O tremor desencadeou ordens de retirada em todo o Pacífico, incluindo Havaí, Alasca, Califórnia, Canadá, Equador, Indonésia, Filipinas, México e Colômbia. Os temores de destruição generalizada, no entanto, não se concretizaram.
Pouco após o tremor, autoridades russas informaram que havia relatos de pessoas com ferimentos leves e prédios danificados no leste do país. O porta-voz do Kremlin, Dmitri Peskov, afirmou que não houve vítimas devido à qualidade das construções na região e ao bom funcionamento dos sistemas de alerta.
O quinto lugar do ranking dos terremotos mais fortes da história também pertence a Kamtchatka. Em 1952, a região foi devastada por um terremoto de magnitude 9. Toda essa atividade é cortesia da posição geográfica da península, no Extremo Oriente russo, junto às falhas do chamado Círculo de Fogo do Pacífico, que circunda o oceano homônimo.
A região tem nada menos que 29 vulcões ativos, o local mais concentrado desse tipo de atividade geológica na Terra. Outros 160 estão dormentes. O sismo provocou uma erupção no maior vulcão ativo de toda a Eurásia, o Kliutchevskoi, que tem 4.750 metros de altura e tem atividade registrada desde 1697. Sua idade é estimada em 7.000 anos.
Só a cidade de Petropavlovsk tem três vulcões à sua volta, tão intensos que figuram no escudo da cidade. Se isso parece perigoso, também traz oportunidades. Afanasiev foi com o pai, militar, para a região pouco depois do fim da União Soviética. Ele é de Kaliningrado, 11 fusos horários distantes, no território mais ocidental da Rússia.
Acabou virando guia turístico, levando montanhistas e aficionados em natureza para ver os vulcões, lagos, trilhas e a fauna nativa —de tempos em tempos, um turista é morto pelos inúmeros ursos da região.
Com isso, o turismo passou a competir com a pesca como atividade econômica mais rentável da península, que durante os tempos soviéticos era fechada por sediar instalações militares estratégicas: há submarinos nucleares da Frota do Pacífico baseados por lá, e o campo de Kola é um dos principais alvos para mísseis intercontinentais lançados em testes do outro lado da Rússia.
O perfil do turismo mudou com a Guerra da Ucrânia, em 2022, e os japoneses que costumavam render bons negócios por sua predileção por usar helicópteros em deslocamentos de mais de US$ 700 desapareceram.

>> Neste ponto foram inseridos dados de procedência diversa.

import Summits.BirchSwinnertonDyer.BirchSwinnertonDyer.Theorems.PrintCf2SplitBadTwoLineDoubleCosetPlacesMirror
import HarnessLib

/-!
# Crux `PrintCf2.SplitBadTwoRankOneOfFacts` (stmt-BirchSwinnertonDyer-20368), road α v13 — (DC) part 4c:
# PLACES OF THE LAYERS `K_n` ABOVE `w` — `D_w \ Γ_K / κ⁻¹(p^n ℤ_p)` — COORDINATES `κ(σ) mod p^{min(m,n)}` AND STABILISATION FROM LAYER `m` ON

Cell `bsd-print-cf2`, EXTRA WIDTH seat `bsd-line-cf2-p1-w8` g4 (prover-bsd-line-cf2-p1-w8-g4-0); the index bookkeeping for the S3N-FACTFREE limit step
«(SUR*_n) ∀ n ⟹ (LS↑)» (-w2 g14 memo §4: targets over `K*_∞` are born at a finite layer `K*_n`) in R3's orientation (decomposition group on the LEFT).
`--supports stmt-BirchSwinnertonDyer-20368` (helper, Theses-free). HONEST FRAMING: pure group theory on a `ℤ_p`-line; nothing here closes the crux or a
registered stub; BSD is not proved by any of this; no `sorry`, no new axiom, no fact, no definition.

For a closed `S ≤ Γ_K` with `κ(S) = p^m ℤ_p` (`τ₁ ∈ S` of minimal valuation `m`; e.g. `S = D_w`, `m = m_w`):
* `doubleCoset_mk_kerSubgroup_eq_iff` — COORDINATES over `K_∞`: `S·σ·ker κ = S·σ'·ker κ ↔ p^m ∣ κ σ' − κ σ` (so `S \ Γ_K / ker κ ≅ ℤ_p / p^m`);
* `doubleCoset_mk_layerSubgroup_eq_iff` — COORDINATES at layer `n`: `S·σ·Γ_n = S·σ'·Γ_n ↔ p^{min(m,n)} ∣ κ σ' − κ σ` (`Γ_n = κ⁻¹(p^n ℤ_p) = Gal(K̄/K_n)`);
* `doubleCoset_mk_layerSubgroup_eq_iff_mk_kerSubgroup_eq` — STABILISATION: for `n ≥ m` the places of `K_∞` above `w` and the places of `K_n` above `w`
  have the SAME index set (no place above `w` splits further in `K_∞/K_m`): every target over `K_∞` is born at layer `m`;
* `finite_doubleCosetQuotient_layerSubgroup`, `natCard_doubleCosetQuotient_layerSubgroup_le` (`≤ p^m` at every layer),
  `natCard_doubleCosetQuotient_layerSubgroup_eq_of_le` (`= p^m` for `n ≥ m`); line / frame instances for `S = D_w`;
* §4 (appended) `exists_forall_doubleCoset_mk_layerSubgroup_eq_iff` (+ `_of_line`, `_of_frame`, counted form) — UNIFORM stabilisation over a finite
  set `T` of places: one layer `N` beyond which no place above a `T`-place splits (the «separation at a deep layer» of the limit step, -w3 g13 R3a);
  `…_of_line_all` / `finite_doubleCosetQuotient_decomp_layerSubgroup_of_line_all` — the `W`-free forms for EVERY `T` / every `w` (appended).
[cite: NeukirchANT1999, Ch. I §9 p. 54] [cite: Washington1997, §13.1–13.2 (layers of a ℤ_p-extension; decomposition of primes)] [cite: GreenbergVatsal2000, §2 Prop. 2.1]
-/

noncomputable section

set_option linter.dupNamespace false
set_option autoImplicit false

open scoped Classical

open NumberField IsDedekindDomain Field WeierstrassCurve
open Literature.NumberTheory.EllipticCurves Literature.NumberTheory.EllipticCurves.GreenbergSelmer
open Literature.NumberTheory.GaloisRepresentations
open Summit.BirchSwinnertonDyer.BirchSwinnertonDyer.Theorems.AnomalousLocalTorsion

namespace Summit.BirchSwinnertonDyer.BirchSwinnertonDyer.Theorems.PrintCf2.LineDoubleCoset

/-! ## §1. Coordinates on `S \ Γ_K / ker κ` and `S \ Γ_K / Γ_n` -/

section Coordinates

variable {K : Type} [Field K] [NumberField K] {p : ℕ} [Fact p.Prime] (κ : ZpExtension K p)

omit [NumberField K] in
/-- Enlarging the right-hand subgroup only merges double cosets: `S·a·L = S·b·L → S·a·L' = S·b·L'` for `L ≤ L'`. [folklore] -/
theorem doubleCoset_mk_eq_of_le (S L L' : Subgroup (absoluteGaloisGroup K)) (hL : L ≤ L') {a b : absoluteGaloisGroup K}
    (h : DoubleCoset.mk S L a = DoubleCoset.mk S L b) : DoubleCoset.mk S L' a = DoubleCoset.mk S L' b := by
  obtain ⟨s, hs, l, hl, hb⟩ := (DoubleCoset.eq S L a b).mp h
  exact (DoubleCoset.eq S L' a b).mpr ⟨s, hs, l, hL hl, hb⟩

/-- **COORDINATES over `K_∞`**: for a closed `S` with `κ(S) = p^m ℤ_p`, `S·σ·ker κ = S·σ'·ker κ ↔ p^m ∣ κ σ' − κ σ` — the double-coset space
`S \ Γ_K / ker κ` is `ℤ_p / p^m ℤ_p` via `σ ↦ κ σ` (`ker κ` is normal with abelian quotient). [cite: NeukirchANT1999, Ch. I §9 p. 54] [cite: Washington1997, §13.1] -/
theorem doubleCoset_mk_kerSubgroup_eq_iff (S : Subgroup (absoluteGaloisGroup K)) (hS : IsClosed (S : Set (absoluteGaloisGroup K)))
    {τ₁ : absoluteGaloisGroup K} (hτ₁ : τ₁ ∈ S) (hne : κ τ₁ ≠ 1)
    (hmin : ∀ τ ∈ S, (p : ℤ_[p]) ^ ((κ τ₁).toAdd).valuation ∣ (κ τ).toAdd) (σ σ' : absoluteGaloisGroup K) :
    DoubleCoset.mk S κ.kerSubgroup σ = DoubleCoset.mk S κ.kerSubgroup σ' ↔
      (p : ℤ_[p]) ^ ((κ τ₁).toAdd).valuation ∣ (κ σ').toAdd - (κ σ).toAdd := by
  constructor
  · intro h
    obtain ⟨τ, hτ, l, hl, hσ'⟩ := (DoubleCoset.eq S κ.kerSubgroup σ σ').mp h
    have hκ : (κ σ').toAdd = (κ τ).toAdd + (κ σ).toAdd := by
      simp only [hσ', map_mul, toAdd_mul, ZpExtension.mem_kerSubgroup.mp hl, toAdd_one, add_zero]
    rw [hκ, add_sub_cancel_right]
    exact hmin τ hτ
  · intro hdvd
    obtain ⟨τ, hτS, hτ⟩ := exists_mem_apply_toAdd_eq_of_dvd κ S hS hτ₁ hne hdvd
    refine (DoubleCoset.eq S κ.kerSubgroup σ σ').mpr ⟨τ, hτS, (τ * σ)⁻¹ * σ', ?_, by group⟩
    rw [ZpExtension.mem_kerSubgroup, map_mul, map_inv, map_mul]
    apply Multiplicative.toAdd.injective
    rw [toAdd_mul, toAdd_inv, toAdd_mul, hτ, toAdd_one]
    ring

Mas houve aumento do turismo interno, e em 2024 a península registrou 365 mil visitantes, ante 240 mil em 2019.
Petropavlovsk em si fica numa baía e tem sua parte habitacional principal, composta por medonhos e desolados blocos soviéticos, em um ponto mais alto. Assim, o tsunami que varreu Severo-Kurilsk, nas mais meridionais ilhas Kurilas, não atingiu a cidade.
Mas houve vários danos e sustos. Câmeras de circuito interno registraram uma das imagens mais impressionantes do tremor, uma equipe médica do centro de oncologia da cidade sendo surpreendida pelo terremoto em meio a uma cirurgia.
Os médicos seguram o paciente na mesa operatória durante o tremor, sem perder a calma, e continuam o procedimento na sequência. Segundo a agência Tass, o paciente passa bem.